Peter hatte ein heilloses Durcheinander angerichtet, und nicht zum ersten Mal.
»Wir müssen etwas unternehmen, Pellidor.« Der Vorsitzende kochte, als er in seinem Hanse-Büro hin und her ging, dabei die jüngsten Berichte las. »Vielleicht sind drastische Maßnahmen erforderlich.«
Basil hatte immer gewusst, dass der intelligente junge König Peter kein so leicht zu manipulierender Narr war wie Frederick, und unglücklicherweise führte das jetzt zu Problemen. Peters Handeln lag bewusste Absicht zugrunde und die Konsequenzen mussten ihm klar gewesen sein.
Die Frage lautete: Würde Peter die notwendige Lektion aus seinen Fehlern lernen oder mussten Schritte gegen ihn eingeleitet werden?
»Ich habe ihn ausdrücklich angewiesen, sich von den Kompi-Fabriken fern zu halten. Meine Warnung war unmissverständlich! Der vom König angeordnete Produktionsstopp hat uns weiter zurückgeworfen, als er ahnt.« Basil nippte an seinem Kardamomkaffee, der diesmal bitterer als sonst zu schmecken schien.

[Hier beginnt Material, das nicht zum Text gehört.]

import Summits.Ventures.LatticeQCDFlow.Exactness.FlowSamplerExact
import Summits.Ventures.LatticeQCDFlow.Scoring.SchwingerDysonPhi4GibbsMonomial
import Literature.Probability.MarkovChains.DoeblinMinorization
import HarnessLib

/-!
# The φ⁴ flow sampler is uniformly ergodic whenever the model's tails are at least Gaussian

HONEST FRAMING: exact (Metropolis-corrected) sampling algorithms for lattice gauge theory;
figures of merit are autocorrelation/cost numbers at stated couplings and volumes; no
continuum-physics claim.  (SCALAR calibration rung S0-A: not a gauge result.)

Venture `LatticeQCDFlow` (cell pub-lqcd), topic `Exactness`; FANOUT row 2 (`s0-phi4`, the FLOW arm
of the 2D φ⁴ calibration: real-NVP proposals + independence-Metropolis accept/reject, Albergo–
Kanwar–Shanahan 2019).  NEW WORK of the cell, composed over the tree: row 30's general-state-space
flow-MCMC kernel (`Exactness/IMHKernel.lean`: `indepMH`, its Doeblin minorisation for a bounded
weight `indepMH_apply_ge`; `Exactness/FlowSamplerExact.lean`: densities against a reference
volume), the Literature formalisation of Doeblin's theorem
(`Literature.Probability.MarkovChains.Doeblin.doeblin_iterate_sub_invariant_le`, Meyn–Tweedie
Thm 16.2.4), and row 2's lattice φ⁴ Gibbs weight (`Scoring/SchwingerDysonPhi4Gibbs*.lean`).
Printed counterparts, NAMED ONLY (nothing is cited as a fact): Mengersen–Tweedie 1996, Ann.
Statist. 24, Thm 2.1 (the independence sampler is uniformly ergodic iff the importance weight is
essentially bounded, rate `(1 − 1/W)ᵗ`); Tierney 1994 §3; Meyn–Tweedie 1993 Thm 16.2.4.

`Exactness/Phi4IndependenceSamplerExact.lean` (row 2) typed EXACTNESS of the flow sampler for every
positive model density and left "irreducibility / geometric ergodicity (needs `sup p/q < ∞`)" NOT
CLAIMED.  This file closes that gap in the direction that matters for the S0-A flows.

## What is proved

* §1 (general state space `Ω`, reference volume `vol`, target density `p`, model density `q̃`,
  both positive and measurable, `p · vol` and `q̃ · vol` probability laws).
  `indepMH_const_mul` — the kernel only sees weight RATIOS (`indepMH q (c·w) = indepMH q w`);
  `flowMCMC_minorisation` — `p ≤ M q̃` pointwise gives Doeblin `K(x, ·) ≥ M⁻¹ π(·)` from EVERY
  state; **`flowMCMC_uniformly_ergodic`** — hence for every initial law `μ`, every `t` and every
  set `A`: `|μKᵗ(A) − π(A)| ≤ (1 − M⁻¹)ᵗ` (and `M ≥ 1` automatically).
* §2 (the lattice `ℝ^Λ`, `Λ = Fin (n+1)`).  `phi4GibbsMeasure J λ = Z⁻¹ e^{−S} dφ` IS a
  probability measure for `λ > 0` (`isProbabilityMeasure_phi4GibbsMeasure`) whose expectations are
  row 2's `gibbsExpect` (`integral_phi4GibbsMeasure`); `flowModel q̃ = q̃ dφ` is one for a positive
  density integrating to one; `phi4FlowKernel J λ q̃ = indepMH (q̃ dφ) (e^{−S}/q̃)` is the S0-A flow
  sampler with the weights the code evaluates (un-normalised `e^{−S}`).
  **`phi4FlowSampler_uniformly_ergodic`** — for every `λ > 0`, every real coupling matrix `J`
  (the AKS 2019 sets `m² = −4` included), every model density with `e^{−S} ≤ W·Z·q̃`
  (`sup (Z⁻¹e^{−S})/q̃ ≤ W`): the flow sampler leaves `phi4GibbsMeasure` invariant AND
  `|μKᵗ(A) − π(A)| ≤ (1 − W⁻¹)ᵗ` from every initial law, every `t`, every set `A`.
  The companion `Exactness/Phi4FlowSamplerGaussianMinorant.lean` discharges the weight bound from
  a Gaussian minorant of the model density (`q̃ ≥ c e^{−κΣφ²}` ⇒ `W⁻¹ = c Z e^{−K}`, explicit `K`),
  which affine-coupling flows with bounded log-scales have; a flow whose output tails are LIGHTER
  than `e^{−S}` somewhere has `W = ∞`, and then Mengersen–Tweedie's converse (named only) says the
  exact chain is not even geometrically ergodic — exactness ≠ ergodicity.

NOT CLAIMED: the converse direction as a theorem; spectral gaps / autocorrelation times of
specific observables; anything about a trained network's actual constant `W`.
-/

namespace Summit.Ventures.LatticeQCDFlow.Exactness

open MeasureTheory ProbabilityTheory Real Finset
open scoped ENNReal

/-! ## §1. General state space: a bounded importance weight gives uniform ergodicity -/

section General

variable {Ω : Type*} [MeasurableSpace Ω]

omit [MeasurableSpace Ω] in
/-- The acceptance probability only depends on weight ratios: rescaling the weight by a positive
constant (e.g. normalising the target) does not change it. -/
theorem imhAccept_const_mul {w : Ω → ℝ} {c : ℝ} (hc : 0 < c) :
    imhAccept (fun x => c * w x) = imhAccept w := by
  funext x y
  unfold imhAccept
  rw [mul_div_mul_left _ _ hc.ne']

/-- Hence the flow-MCMC kernel is unchanged by a positive rescaling of the weight: the sampler run
with the un-normalised `e^{−S}/q̃` IS the sampler of the normalised target. -/
theorem indepMH_const_mul (q : Measure Ω) [IsProbabilityMeasure q] {w : Ω → ℝ} {c : ℝ}
    (hc : 0 < c) : indepMH q (fun x => c * w x) = indepMH q w := by
  have hE : imhAcceptE (fun x => c * w x) = imhAcceptE w := by
    funext x y
    simp only [imhAcceptE, imhAccept_const_mul hc]
  have hM : imhAcceptMass q (fun x => c * w x) = imhAcceptMass q w := by
    funext x
    simp only [imhAcceptMass, hE]
  simp only [indepMH, hE, hM]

»Inzwischen laufen die Fließbänder wieder, Vorsitzender.« Pellidor stand in der Tür, wirkte nervös und betroffen. »Die Arbeiter machen Überstunden, um den Produktionsausfall wettzumachen.«
»Es ist gar nicht möglich, ihn auszugleichen«, sagte Basil. »Wir haben nicht nur Bewegungsmoment verloren, sondern auch Vertrauen. Peter hat die Saat des Zweifels ausgebracht. Nach der Niederlage bei Osquivel und dem Verlust der Erkundungsschiffe bei Golgen brauchen wir dringend neue Hoffnung. Und was stellt Peter an? Er verbreitet die Furcht, dass sich die neuen Soldaten-Kompis gegen uns wenden könnten.«
»Eine völlig absurde Vorstellung«, erwiderte Pellidor voller Mitgefühl.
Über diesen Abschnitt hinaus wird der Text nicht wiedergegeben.